Bono attends the San Sebastián International Film Festival on Sept....

Bono attends the San Sebastián International Film Festival on Sept. 27, 2019, in San Sebastián, Spain. Credit: Getty Images / Carlos Alvarez

To commemorate his 60th birthday, Rock & Roll Hall of Famer Bono has written open letters to a wide array of fellow music stars, including two from Long Island, thanking them for 60 songs he professes "saved my life."

"I wanted to thank the artists and everyone who helped make them," the activist and U2 frontman wrote on his birthday, May 10, posting the first of several batches of missives. "I am writing a fan letter to accompany each song to try and explain my fascination."

To celebrate "Satellite of Love" by the Brooklyn-born Lou Reed — who moved to Freeport at age 11 with his family and died at his home in Amagansett in 2013 at 71 — Bono wrote to Reed's wife, the musician and performance artist Laurie Anderson.

"I was just thinking again about Lou as an alchemist turning base metal into gold," Bono said in part. "[He] certainly knew how to turn noise into signal and signal into noise. I asked him about great lyricists and he said 'I'm a formalist but sometimes I look to crime writers like Raymond Chandler' … 'give me an example,' I questioned. 'That blonde is about as beautiful as a split lip … how's that for a lyric?' I choked and he smiled that mischievous smile."

Bono added, "How happy you made him … love got airborne and it still is."

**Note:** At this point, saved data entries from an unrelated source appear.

/-- **Base cusp incidence at SOME vertex** (THEOREM): `J_x` lies in a verticial subgroup of `π₁^temp(G^c)` at some vertex
of `𝔾^c` — [SemiAnbd] Thm. 3.7 (iii) ("any compact subgroup is contained in a verticial subgroup") for the compact `J_x`,
under `CompactInVerticialAt S.Gc` (a THEOREM at the finite special fibre: `compactInVerticialAt_of_finiteGraph'`).
[cite: MochizukiSemiAnbd2006, Thm 3.7(iii) p.41] -/
theorem exists_verticial_ge_cuspImage (hCV : CompactInVerticialAt S.Gc) (x : {x : X.Pt // X.IsCusp x}) :
    ∃ (v : S.Gc.graph.Vertex), ∃ K ∈ verticialSubgroups S.chart v,
      ((X.inertia x.1).subgroupOf (X.toTemperedArithmeticGroup d).delta).map S.admissible.toMonoidHom ≤ K := by
  obtain ⟨v, K, hK, hJK⟩ := (hCV S.hyp S.chart _ (isCompact_cuspImage X d S x)).1
  exact ⟨v, K, hK, hJK⟩

/-- **`hcusp` for an INTRINSIC cusp ↦ vertex assignment** (THEOREM): there is `vtx : cusps → V(𝔾^c)` with `J_x` verticial
at `vtx x` for every cusp — abc-iut-w4-d070's binder `hcusp` discharged for THIS `vtx` (not for the record's vertex, which is
origin data). [cite: MochizukiSemiAnbd2006, Thm 3.7(iii) p.41] -/
theorem exists_vtx_cuspVerticial (hCV : CompactInVerticialAt S.Gc) :
    ∃ vtx : {x : X.Pt // X.IsCusp x} → S.Gc.graph.Vertex, ∀ x, ∃ K ∈ verticialSubgroups S.chart (vtx x),
      ((X.inertia x.1).subgroupOf (X.toTemperedArithmeticGroup d).delta).map S.admissible.toMonoidHom ≤ K :=
  ⟨fun x => (exists_verticial_ge_cuspImage X d S hCV x).choose,
    fun x => (exists_verticial_ge_cuspImage X d S hCV x).choose_spec⟩

/-! ### 3. The node with print's (vi)(b) atom in GROUP form: "`J_x` is verticial over `ℍ`" -/

/-- **Tempered clause (b ⇒ a), LAW-FREE**: if `J_x` is verticial at a vertex of `ℍ` and `Π^tp_ℍ = TpH` contains a verticial
subgroup of every vertex of `ℍ`, then `J_x = ρ^tp(I_x)` lies in a `Π^tp_𝔾`-conjugate of `Π^tp_ℍ` (any `Π̂_ℍ`, `hle`, atom).
[cite: Mochizuki2012, Cor 2.3(vi) pp.48-49] [claim: Mochizuki2012, status: disputed] -/
theorem inertia_le_conj_of_verticialOver
    (HatH : Subgroup (TemperedGraphGroupData.exists_completion_of_prop36 S.Gc h36 S.chart).choose)
    (hle : TpH.map (TemperedGraphGroupData.exists_completion_of_prop36 S.Gc h36
      S.chart).choose_spec.choose.toMonoidHom ≤ HatH)
    (cuspMeetsH : {x : X.Pt // X.IsCusp x} → Prop) {H : S.Gc.graph.Subgraph}
    (hTpHv : ∀ v ∈ H.verts, ∃ K ∈ verticialSubgroups S.chart v, K ≤ TpH) (x : {x : X.Pt // X.IsCusp x})
    (hx : ∃ v ∈ H.verts, ∃ K ∈ verticialSubgroups S.chart v,
      ((X.inertia x.1).subgroupOf (X.toTemperedArithmeticGroup d).delta).map S.admissible.toMonoidHom ≤ K) :
    ∃ t : (ofSpecialFibre X d S h36 Sigma SigmaHat hsub hne hprime hp TpH HatH hle cuspMeetsH).graph.Tp,
      ((ofSpecialFibre X d S h36 Sigma SigmaHat hsub hne hprime hp TpH HatH hle cuspMeetsH).inertiaTp x).map
          (ofSpecialFibre X d S h36 Sigma SigmaHat hsub hne hprime hp TpH HatH hle cuspMeetsH).ρTp ≤
        MulAut.conj t • (ofSpecialFibre X d S h36 Sigma SigmaHat hsub hne hprime hp TpH HatH hle cuspMeetsH).graph.TpH := by
  obtain ⟨t, ht⟩ := le_conj_smul_of_verticialOver S.chart hTpHv hx
  have key := map_ρTp_inertiaTp_ofSpecialFibre X d S h36 Sigma SigmaHat hsub hne hprime hp TpH HatH hle cuspMeetsH x
  exact ⟨t, (le_of_eq key).trans ht⟩

/-- **[IUTchI] Cor. 2.3 (vi) AS TYPED at the genuine 𝔛-datum, (vi)(b) atom in GROUP form, print's `Π̂_ℍ :=` closure of
`ι(Π^tp_ℍ)`, any `Π^tp_ℍ = TpH` containing a verticial subgroup of each vertex of `ℍ` — HOLDS IFF the PROFINITE incidence
`hhatV` holds for every cusp**: "`ι(J_x)` in a `Π̂_𝔾`-conjugate of `Π̂_ℍ` ⇒ `J_x` verticial over `ℍ`" (NO other law; no
origin data in the residual).  FQ type per the gate rule.
[cite: Mochizuki2012, Cor 2.3(vi) pp.48-49] [claim: Mochizuki2012, status: disputed] -/
theorem cor23vi_ofSpecialFibre_verticialOver_iff_hatIncidence {H : S.Gc.graph.Subgraph}
    (hTpHv : ∀ v ∈ H.verts, ∃ K ∈ verticialSubgroups S.chart v, K ≤ TpH) :
    Literature.IUT.HodgeTheaters.StableCurveTemperedData.Cor23vi
        (ofSpecialFibre X d S h36 Sigma SigmaHat hsub hne hprime hp TpH ((TpH.map
          (TemperedGraphGroupData.exists_completion_of_prop36 S.Gc h36 S.chart).choose_spec.choose.toMonoidHom
          ).topologicalClosure) (Subgroup.le_topologicalClosure _)
          (fun x => ∃ v ∈ H.verts, ∃ K ∈ verticialSubgroups S.chart v,
            ((X.inertia x.1).subgroupOf (X.toTemperedArithmeticGroup d).delta).map S.admissible.toMonoidHom ≤ K)) ↔
      ∀ x : {x : X.Pt // X.IsCusp x},
        (∃ g : (TemperedGraphGroupData.exists_completion_of_prop36 S.Gc h36 S.chart).choose,
          (((X.inertia x.1).subgroupOf (X.toTemperedArithmeticGroup d).delta).map S.admissible.toMonoidHom).map
              (TemperedGraphGroupData.exists_completion_of_prop36 S.Gc h36 S.chart).choose_spec.choose.toMonoidHom ≤
            MulAut.conj g • (TpH.map (TemperedGraphGroupData.exists_completion_of_prop36 S.Gc h36
              S.chart).choose_spec.choose.toMonoidHom).topologicalClosure) →
        ∃ v ∈ H.verts, ∃ K ∈ verticialSubgroups S.chart v,
          ((X.inertia x.1).subgroupOf (X.toTemperedArithmeticGroup d).delta).map S.admissible.toMonoidHom ≤ K := by
  -- the bridge `ρ^tp(I_x) = J_x` at this datum (an equation, used through `congrArg`, never by `rw`)
  have key := fun x : {x : X.Pt // X.IsCusp x} =>
    map_ρTp_inertiaTp_ofSpecialFibre X d S h36 Sigma SigmaHat hsub hne hprime hp TpH ((TpH.map
      (TemperedGraphGroupData.exists_completion_of_prop36 S.Gc h36 S.chart).choose_spec.choose.toMonoidHom
      ).topologicalClosure) (Subgroup.le_topologicalClosure _)
      (fun x => ∃ v ∈ H.verts, ∃ K ∈ verticialSubgroups S.chart v,
        ((X.inertia x.1).subgroupOf (X.toTemperedArithmeticGroup d).delta).map S.admissible.toMonoidHom ≤ K) x
  constructor
  · intro h x hx
    have hinc := ((cor23vi_iff_graph _).1 h).2 x
    refine hinc.1 ?_
    obtain ⟨g, hg⟩ := hx
    exact ⟨g, (congrArg (Subgroup.map (ofSpecialFibre X d S h36 Sigma SigmaHat hsub hne hprime hp TpH ((TpH.map
          (TemperedGraphGroupData.exists_completion_of_prop36 S.Gc h36 S.chart).choose_spec.choose.toMonoidHom
          ).topologicalClosure) (Subgroup.le_topologicalClosure _)
          (fun x => ∃ v ∈ H.verts, ∃ K ∈ verticialSubgroups S.chart v,
            ((X.inertia x.1).subgroupOf (X.toTemperedArithmeticGroup d).delta).map S.admissible.toMonoidHom ≤ K)
          ).graph.ι) (key x)).trans_le hg⟩
  · intro hhatV
    refine cor23vi_of_graph _ (fun x hx => ?_) (fun x hx => ?_)
    · exact inertia_le_conj_of_verticialOver X d S h36 Sigma SigmaHat hsub hne hprime hp TpH _ _ _ hTpHv x hx
    · obtain ⟨g, hg⟩ := hx
      exact hhatV x ⟨g, (congrArg (Subgroup.map (ofSpecialFibre X d S h36 Sigma SigmaHat hsub hne hprime hp TpH ((TpH.map
          (TemperedGraphGroupData.exists_completion_of_prop36 S.Gc h36 S.chart).choose_spec.choose.toMonoidHom
          ).topologicalClosure) (Subgroup.le_topologicalClosure _)
          (fun x => ∃ v ∈ H.verts, ∃ K ∈ verticialSubgroups S.chart v,
            ((X.inertia x.1).subgroupOf (X.toTemperedArithmeticGroup d).delta).map S.admissible.toMonoidHom ≤ K)
          ).graph.ι) (key x)).symm.trans_le hg⟩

To the group Public Enemy — formed after Roosevelt-raised rapper Chuck D and Roosevelt-born and Freeport-raised hype man Flavor Flav met while attending Adelphi University in Garden City — Bono expressed his admiration for "Fight the Power."

"When this came out it was as if Ferrari had designed a steamroller made of sound fuelled by rage," he wrote. "As if slavery was finally ending in America and the truth about it being faced in furious rhyme. As if 35 years of cultural history was being trashed, statues being pulled down, effigies burned, scales falling from people's eyes and new roads appearing to take us to the future, seemingly being built overnight."

But, "Slavery wasn't ending though … and some things actually got worse … but just for a second we glimpsed something. What The Sex Pistols are to punk, Public Enemy are to hip hop. … Proud to have known you." In a postscript he tells an anecdote of a time "there was a ban on Public Enemy playing in Los Angeles."

The 60 songs are not in a specified order, and the numbered list at the U2 website is not in the same order as the letters themselves, posted as typewritten PDFs.

The wide-ranging list runs the gamut from classic rock (The Beatles' "I Want to Hold your Hand"; The Rolling Stones' "Ruby Tuesday") to rap (Kanye West's "Black Skinhead"), from country (Johnny Cash's cover of Nine Inch Nails' "Hurt") to punk (Sex Pistols' "Anarchy in the U.K."; Ramones' "Swallow My Pride"), and from Italian operatic pop (Andrea Bocelli's "Con Te Partirò") to African dance pop (Angélique Kidjo, "Agolo").

One artist appears twice (David Bowie's "Life on Mars?" and "Heroes"), as does Bono himself (Luciano Pavarotti, Bono & Zucchero, "Miserere"; Frank Sinatra & Bono, "Under My Skin").